## TASK BRIEF
Beneath this line are the data; copy exactly the part of them that opens with the line containing "letI : MeasurableSpace" and closes with the line containing "have hfm : Measurable", and only that part.

## Records from a collection
/-! ## §1 W1 at the CM pair for the spherical flat section: ten hypotheses discharged, `hsum` named -/

/-- **`E(φ₀H^z)(g) − E(φ₀H^z)_B(g) = μ(D)⁻¹ · Σ'_ξ 𝟙_{ξ≠0} 𝓕Φ_{g,z}(ξ)`** at the CM pair, `Re z > 1`, `Φ_{g,z}(t) = φ₀·H(ι(w₀)·n(θt)·g)^z`, for every additive Haar measure `μ` of `𝔸_{L⁺}` (`D` Tate's domain)
— ★ W1 with its hypotheses discharged by name (module docstring) except the Fourier-side summability `hsum : Σ_ξ ‖𝓕Φ_{g,z}(ξ)‖ < ∞`. [cite: MoeglinWaldspurger1995, II.1.7] [cite: Garrett2018, §2.8]
[cite: CasselsFrohlichANT1967, Ch. XV Lemma 4.2.4] -/
theorem eisensteinSeriesU_sub_borelConstantTerm_spherical_cm_two {δ : L} (hcδ : IsCMField.complexConj L δ = -δ) (hδ : δ ≠ 0)
    (ν : Measure ↥(adelicUnipotent (↥(maximalRealSubfield L)) L (IsCMField.complexConj L) 2)) [ν.IsHaarMeasure]
    {𝓕 : Set ↥(adelicUnipotent (↥(maximalRealSubfield L)) L (IsCMField.complexConj L) 2)} (h𝓕N : IsFundamentalDomain ↥(rationalUnipotent (↥(maximalRealSubfield L)) L (IsCMField.complexConj L) 2) 𝓕 ν) (h𝓕c : IsCompact (closure 𝓕))
    (μ : Measure (AdeleRing (𝓞 ↥(maximalRealSubfield L)) ↥(maximalRealSubfield L))) [μ.IsAddHaarMeasure] (φ₀ : ℂ) {z : ℂ} (hz : 1 < z.re) (g : (quasiSplit (↥(maximalRealSubfield L)) L (IsCMField.complexConj L) 2).Adelic)
    (hsum : Summable fun ξ : ↥(maximalRealSubfield L) => ‖adeleFourierCoeff μ (fun t : AdeleRing (𝓞 ↥(maximalRealSubfield L)) ↥(maximalRealSubfield L) =>
      flatSectionU (fun _ : (quasiSplit (↥(maximalRealSubfield L)) L (IsCMField.complexConj L) 2).Adelic => φ₀) z (((quasiSplit (↥(maximalRealSubfield L)) L (IsCMField.complexConj L) 2).toAdelic (weylLongU ((IsCMField.complexConj L : L ≃ₐ[↥(maximalRealSubfield L)] L) : L →+* L) (rfl : ((StdForm.antidiagonal 2).over L) = ((StdForm.antidiagonal 2).over L)))) * ((middleRootUnipotent hij hN (Multiplicative.ofAdd (traceZeroLine ↥(maximalRealSubfield L) L (IsCMField.complexConj L) hcδ hδ t)) : ↥(adelicUnipotent (↥(maximalRealSubfield L)) L (IsCMField.complexConj L) 2)) : (quasiSplit (↥(maximalRealSubfield L)) L (IsCMField.complexConj L) 2).Adelic) * g)) ξ‖) :
    eisensteinSeriesU (flatSectionU (fun _ : (quasiSplit (↥(maximalRealSubfield L)) L (IsCMField.complexConj L) 2).Adelic => φ₀) z) g - borelConstantTerm ν 𝓕 (eisensteinSeriesU (flatSectionU (fun _ : (quasiSplit (↥(maximalRealSubfield L)) L (IsCMField.complexConj L) 2).Adelic => φ₀) z)) g =
      ((μ (adeleFundamentalDomain ↥(maximalRealSubfield L))).toReal⁻¹ : ℂ) *
        ∑' ξ : ↥(maximalRealSubfield L), ({0}ᶜ : Set ↥(maximalRealSubfield L)).indicator
          (adeleFourierCoeff μ (fun t : AdeleRing (𝓞 ↥(maximalRealSubfield L)) ↥(maximalRealSubfield L) => flatSectionU (fun _ : (quasiSplit (↥(maximalRealSubfield L)) L (IsCMField.complexConj L) 2).Adelic => φ₀) z (((quasiSplit (↥(maximalRealSubfield L)) L (IsCMField.complexConj L) 2).toAdelic (weylLongU ((IsCMField.complexConj L : L ≃ₐ[↥(maximalRealSubfield L)] L) : L →+* L) (rfl : ((StdForm.antidiagonal 2).over L) = ((StdForm.antidiagonal 2).over L)))) * ((middleRootUnipotent hij hN (Multiplicative.ofAdd (traceZeroLine ↥(maximalRealSubfield L) L (IsCMField.complexConj L) hcδ hδ t)) : ↥(adelicUnipotent (↥(maximalRealSubfield L)) L (IsCMField.complexConj L) 2)) : (quasiSplit (↥(maximalRealSubfield L)) L (IsCMField.complexConj L) 2).Adelic) * g))) ξ := by
  haveI := t2Space_adeleRing_of_numberField L
  haveI := locallyCompactSpace_adeleRing' L
  letI : MeasurableSpace (AdeleRing (𝓞 L) L) := borel _
  haveI : BorelSpace (AdeleRing (𝓞 L) L) := ⟨rfl⟩
  haveI : T2Space (quasiSplit (↥(maximalRealSubfield L)) L (IsCMField.complexConj L) 2).Adelic := inferInstanceAs (T2Space (adelic (↥(maximalRealSubfield L)) L (IsCMField.complexConj L) 2 ((StdForm.antidiagonal 2).over L)))
  haveI : ν.IsInvInvariant := isInvInvariant_of_isHaarMeasure_two ν
  have hc : IsCMField.complexConj L * IsCMField.complexConj L = 1 := AlgEquiv.ext fun x => IsCMField.complexConj_apply_apply L x
  have h𝓕₀ : ν 𝓕 ≠ 0 := measure_ne_zero_of_isFundamentalDomain_rationalUnipotent ν h𝓕N
  have h𝓕top : ν 𝓕 ≠ ∞ := ((measure_mono subset_closure).trans_lt h𝓕c.measure_lt_top).ne
  -- the spherical flat section: Borel, left-`N(𝔸)`∕`B(L⁺)`-invariant, Godement-finite, summable along the big cell
  have hfm : Measurable (flatSectionU (fun _ : (quasiSplit (↥(maximalRealSubfield L)) L (IsCMField.complexConj L) 2).Adelic => φ₀) z) := measurable_flatSectionU measurable_const z
  have hfc : Continuous (flatSectionU (fun _ : (quasiSplit (↥(maximalRealSubfield L)) L (IsCMField.complexConj L) 2).Adelic => φ₀) z) := continuous_flatSectionU continuous_const z
  have hfN : ∀ (n : ↥(adelicUnipotent (↥(maximalRealSubfield L)) L (IsCMField.complexConj L) 2)) (y : (quasiSplit (↥(maximalRealSubfield L)) L (IsCMField.complexConj L) 2).Adelic), flatSectionU (fun _ : (quasiSplit (↥(maximalRealSubfield L)) L (IsCMField.complexConj L) 2).Adelic => φ₀) z ((n : (quasiSplit (↥(maximalRealSubfield L)) L (IsCMField.complexConj L) 2).Adelic) * y) = flatSectionU (fun _ : (quasiSplit (↥(maximalRealSubfield L)) L (IsCMField.complexConj L) 2).Adelic => φ₀) z y := fun n y => by
    rw [flatSectionU_apply, flatSectionU_apply, borelHeight_unipotent_mul n.2 y]
  have hfB : ∀ b ∈ borelU ((IsCMField.complexConj L : L ≃ₐ[↥(maximalRealSubfield L)] L) : L →+* L) ((StdForm.antidiagonal 2).over L), ∀ x : (quasiSplit (↥(maximalRealSubfield L)) L (IsCMField.complexConj L) 2).Adelic,
      flatSectionU (fun _ : (quasiSplit (↥(maximalRealSubfield L)) L (IsCMField.complexConj L) 2).Adelic => φ₀) z ((quasiSplit (↥(maximalRealSubfield L)) L (IsCMField.complexConj L) 2).toAdelic b * x) = flatSectionU (fun _ : (quasiSplit (↥(maximalRealSubfield L)) L (IsCMField.complexConj L) 2).Adelic => φ₀) z x :=
    forall_arithmeticBorel_iff.1 fun b hb x => by rw [flatSectionU_apply, flatSectionU_apply, K2E1TruncatedEisensteinExplicit.borelHeight_arithmeticBorel_mul hb]
  have hmaj := exists_locallyUniform_majorant_flatSectionU_cm_two L hz (φ := fun _ : (quasiSplit (↥(maximalRealSubfield L)) L (IsCMField.complexConj L) 2).Adelic => φ₀) (M := ‖φ₀‖) (fun x => le_rfl)
  have hfin := fun y : (quasiSplit (↥(maximalRealSubfield L)) L (IsCMField.complexConj L) 2).Adelic => hfin_of_locallyUniformMajorant ν hfB (fun q => hfc.comp (continuous_const.mul continuous_id)) hmaj h𝓕c y
  have hs := summable_flatSectionU_cm_two L hz (φ := fun _ : (quasiSplit (↥(maximalRealSubfield L)) L (IsCMField.complexConj L) 2).Adelic => φ₀) (C := ‖φ₀‖) (fun x => le_rfl) g
  -- the big-cell function along the line: continuous, integrable, locally uniformly majorised along the lattice; the covolume normalisation
  have hΦc := continuous_weylLong_mul_line_mul hij hN hcδ hδ hfc g
  have hΦi := integrable_weylLong_mul_line_mul_two hij hN hcδ hδ μ ν hfm hfN hfB h𝓕N g (hfin g)
  have hloc := fun (C : Set (AdeleRing (𝓞 ↥(maximalRealSubfield L)) ↥(maximalRealSubfield L))) (hC : IsCompact C) =>
    exists_summable_majorant_line_translate_two hij hN hcδ hδ hfB hmaj hC g
  have hnorm := inv_measure_smul_integral_weylLong_eq_two hij hN hcδ hδ hc μ ν h𝓕N (flatSectionU (fun _ : (quasiSplit (↥(maximalRealSubfield L)) L (IsCMField.complexConj L) 2).Adelic => φ₀) z) g
  exact eisensteinSeriesU_sub_borelConstantTerm_eq_two hij hN hcδ hδ ν hfm hfN hfB h𝓕N h𝓕₀ h𝓕top g (hfin g) hs μ (fun t => rfl) hΦc hΦi hloc hsum hnorm

/-! ## §2 LAYER 1 re-keyed: the Fourier letter split into `hsum` (W4-payable) and the identification `hWeq` (K2E3-p12's head clause) -/

/-- **«(H4-b)₂-sph» AT THE CM PAIR, keyed to the Whittaker package**: ★ LAYER 1 `sphericalEisenstein_continuation_cm_two_of_whittaker` (`κ = 1`) with its Fourier letter DISCHARGED by §1
modulo (a) the Fourier-side summability `hsum : ∀ z, 1 < Re z → Σ_ξ ‖𝓕Φ_{g,z}(ξ)‖ < ∞` and (b) the identification `hWeq : ∀ z, 1 < Re z → ∀ ξ ≠ 0, W z ξ = μ(D)⁻¹·𝓕Φ_{g,z}(ξ)` — together with
`hWhol`, `hWbd` these are the four clauses of K2E3-p12 (g6)'s head `exists_whittaker_continuation_cm_two` (FINAL RULING «W5 DIVISION»); (a) follows from (b) + `hWbd` by ★ W4's lattice
M-test in the closing edition.  Conclusion: `∃ Ec r, r ≠ 0 ∧ MeromorphicOn Ec {½ < Re} ∧ DifferentiableOn ℂ Ec ({½ < Re} ∖ {1}) ∧ (1 < Re z → Ec z = E(φ₀H^z)(g)) ∧ (z−1)·Ec z → φ₀·r`.
[cite: Garrett2018, §1.10–§1.12 and §2.8–§2.11] [cite: Bump1997, §3.7] [cite: MoeglinWaldspurger1995, IV.1] -/
theorem sphericalEisenstein_continuation_cm_two_of_whittaker' {δ : L} (hcδ : IsCMField.complexConj L δ = -δ) (hδ : δ ≠ 0)
    (ν : Measure ↥(adelicUnipotent (↥(maximalRealSubfield L)) L (IsCMField.complexConj L) 2)) [ν.IsHaarMeasure]
    {𝓕 : Set ↥(adelicUnipotent (↥(maximalRealSubfield L)) L (IsCMField.complexConj L) 2)} (h𝓕N : IsFundamentalDomain ↥(rationalUnipotent (↥(maximalRealSubfield L)) L (IsCMField.complexConj L) 2) 𝓕 ν) (h𝓕c : IsCompact (closure 𝓕))
    (μ : Measure (AdeleRing (𝓞 ↥(maximalRealSubfield L)) ↥(maximalRealSubfield L))) [μ.IsAddHaarMeasure] (φ₀ : ℂ) (g : (quasiSplit (↥(maximalRealSubfield L)) L (IsCMField.complexConj L) 2).Adelic) (W : ℂ → ↥(maximalRealSubfield L) → ℂ)
    (hWhol : ∀ ξ : ↥(maximalRealSubfield L), ξ ≠ 0 → DifferentiableOn ℂ (fun z => W z ξ) {z : ℂ | 1 / 2 < z.re})
    (hWbd : ∀ z₀ ∈ {z : ℂ | 1 / 2 < z.re}, ∃ V ∈ 𝓝 z₀, ∃ (M b a : ℝ) (Cf : Set (FiniteAdeleRing (𝓞 ↥(maximalRealSubfield L)) ↥(maximalRealSubfield L))), 0 ≤ M ∧ 0 < b ∧ IsCompact Cf ∧
      ∀ z ∈ V, ∀ ξ : ↥(maximalRealSubfield L),
        ‖W z ξ‖ ≤ M * Real.exp (-(b * ‖InfiniteAdeleRing.ringEquiv_mixedSpace ↥(maximalRealSubfield L) (algebraMap ↥(maximalRealSubfield L) (AdeleRing (𝓞 ↥(maximalRealSubfield L)) ↥(maximalRealSubfield L)) ξ).1‖)) *
          (1 + ‖InfiniteAdeleRing.ringEquiv_mixedSpace ↥(maximalRealSubfield L) (algebraMap ↥(maximalRealSubfield L) (AdeleRing (𝓞 ↥(maximalRealSubfield L)) ↥(maximalRealSubfield L)) ξ).1‖) ^ a ∧
        ((algebraMap ↥(maximalRealSubfield L) (AdeleRing (𝓞 ↥(maximalRealSubfield L)) ↥(maximalRealSubfield L)) ξ).2 ∉ Cf → W z ξ = 0))
    (hWeq : ∀ z : ℂ, 1 < z.re → ∀ ξ : ↥(maximalRealSubfield L), ξ ≠ 0 →
      W z ξ = ((μ (adeleFundamentalDomain ↥(maximalRealSubfield L))).toReal⁻¹ : ℂ) *
        adeleFourierCoeff μ (fun t : AdeleRing (𝓞 ↥(maximalRealSubfield L)) ↥(maximalRealSubfield L) => flatSectionU (fun _ : (quasiSplit (↥(maximalRealSubfield L)) L (IsCMField.complexConj L) 2).Adelic => φ₀) z (((quasiSplit (↥(maximalRealSubfield L)) L (IsCMField.complexConj L) 2).toAdelic (weylLongU ((IsCMField.complexConj L : L ≃ₐ[↥(maximalRealSubfield L)] L) : L →+* L) (rfl : ((StdForm.antidiagonal 2).over L) = ((StdForm.antidiagonal 2).over L)))) * ((middleRootUnipotent hij hN (Multiplicative.ofAdd (traceZeroLine ↥(maximalRealSubfield L) L (IsCMField.complexConj L) hcδ hδ t)) : ↥(adelicUnipotent (↥(maximalRealSubfield L)) L (IsCMField.complexConj L) 2)) : (quasiSplit (↥(maximalRealSubfield L)) L (IsCMField.complexConj L) 2).Adelic) * g)) ξ)
    (hsum : ∀ z : ℂ, 1 < z.re → Summable fun ξ : ↥(maximalRealSubfield L) => ‖adeleFourierCoeff μ (fun t : AdeleRing (𝓞 ↥(maximalRealSubfield L)) ↥(maximalRealSubfield L) =>
      flatSectionU (fun _ : (quasiSplit (↥(maximalRealSubfield L)) L (IsCMField.complexConj L) 2).Adelic => φ₀) z (((quasiSplit (↥(maximalRealSubfield L)) L (IsCMField.complexConj L) 2).toAdelic (weylLongU ((IsCMField.complexConj L : L ≃ₐ[↥(maximalRealSubfield L)] L) : L →+* L) (rfl : ((StdForm.antidiagonal 2).over L) = ((StdForm.antidiagonal 2).over L)))) * ((middleRootUnipotent hij hN (Multiplicative.ofAdd (traceZeroLine ↥(maximalRealSubfield L) L (IsCMField.complexConj L) hcδ hδ t)) : ↥(adelicUnipotent (↥(maximalRealSubfield L)) L (IsCMField.complexConj L) 2)) : (quasiSplit (↥(maximalRealSubfield L)) L (IsCMField.complexConj L) 2).Adelic) * g)) ξ‖) :
    ∃ (Ec : ℂ → ℂ) (r : ℂ), r ≠ 0 ∧ MeromorphicOn Ec {z : ℂ | 1 / 2 < z.re} ∧ DifferentiableOn ℂ Ec ({z : ℂ | 1 / 2 < z.re} \ {1}) ∧
      (∀ z : ℂ, 1 < z.re → Ec z = eisensteinSeriesU (flatSectionU (fun _ : (quasiSplit (↥(maximalRealSubfield L)) L (IsCMField.complexConj L) 2).Adelic => φ₀) z) g) ∧
      Tendsto (fun z : ℂ => (z - 1) * Ec z) (𝓝[≠] 1) (𝓝 (φ₀ * r)) := by
  refine sphericalEisenstein_continuation_cm_two_of_whittaker L hcδ hδ ν h𝓕N h𝓕c φ₀ 1 g W hWhol hWbd fun z hz => ?_
  rw [eisensteinSeriesU_sub_borelConstantTerm_spherical_cm_two L hij hN hcδ hδ ν h𝓕N h𝓕c μ φ₀ hz g (hsum z hz), one_mul, ← tsum_mul_left]
  refine tsum_congr fun ξ => ?_
  by_cases hξ : ξ = 0
  · rw [indicator_of_notMem (show ξ ∉ ({0}ᶜ : Set ↥(maximalRealSubfield L)) from fun h => h hξ),
      indicator_of_notMem (show ξ ∉ ({0}ᶜ : Set ↥(maximalRealSubfield L)) from fun h => h hξ), mul_zero]
  · rw [indicator_of_mem (show ξ ∈ ({0}ᶜ : Set ↥(maximalRealSubfield L)) from hξ), indicator_of_mem (show ξ ∈ ({0}ᶜ : Set ↥(maximalRealSubfield L)) from hξ), hWeq z hz ξ hξ]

## YOUR SOLUTION
  letI : MeasurableSpace (AdeleRing (𝓞 L) L) := borel _
  haveI : BorelSpace (AdeleRing (𝓞 L) L) := ⟨rfl⟩
  haveI : T2Space (quasiSplit (↥(maximalRealSubfield L)) L (IsCMField.complexConj L) 2).Adelic := inferInstanceAs (T2Space (adelic (↥(maximalRealSubfield L)) L (IsCMField.complexConj L) 2 ((StdForm.antidiagonal 2).over L)))
  haveI : ν.IsInvInvariant := isInvInvariant_of_isHaarMeasure_two ν
  have hc : IsCMField.complexConj L * IsCMField.complexConj L = 1 := AlgEquiv.ext fun x => IsCMField.complexConj_apply_apply L x
  have h𝓕₀ : ν 𝓕 ≠ 0 := measure_ne_zero_of_isFundamentalDomain_rationalUnipotent ν h𝓕N
  have h𝓕top : ν 𝓕 ≠ ∞ := ((measure_mono subset_closure).trans_lt h𝓕c.measure_lt_top).ne
  -- the spherical flat section: Borel, left-`N(𝔸)`∕`B(L⁺)`-invariant, Godement-finite, summable along the big cell
  have hfm : Measurable (flatSectionU (fun _ : (quasiSplit (↥(maximalRealSubfield L)) L (IsCMField.complexConj L) 2).Adelic => φ₀) z) := measurable_flatSectionU measurable_const z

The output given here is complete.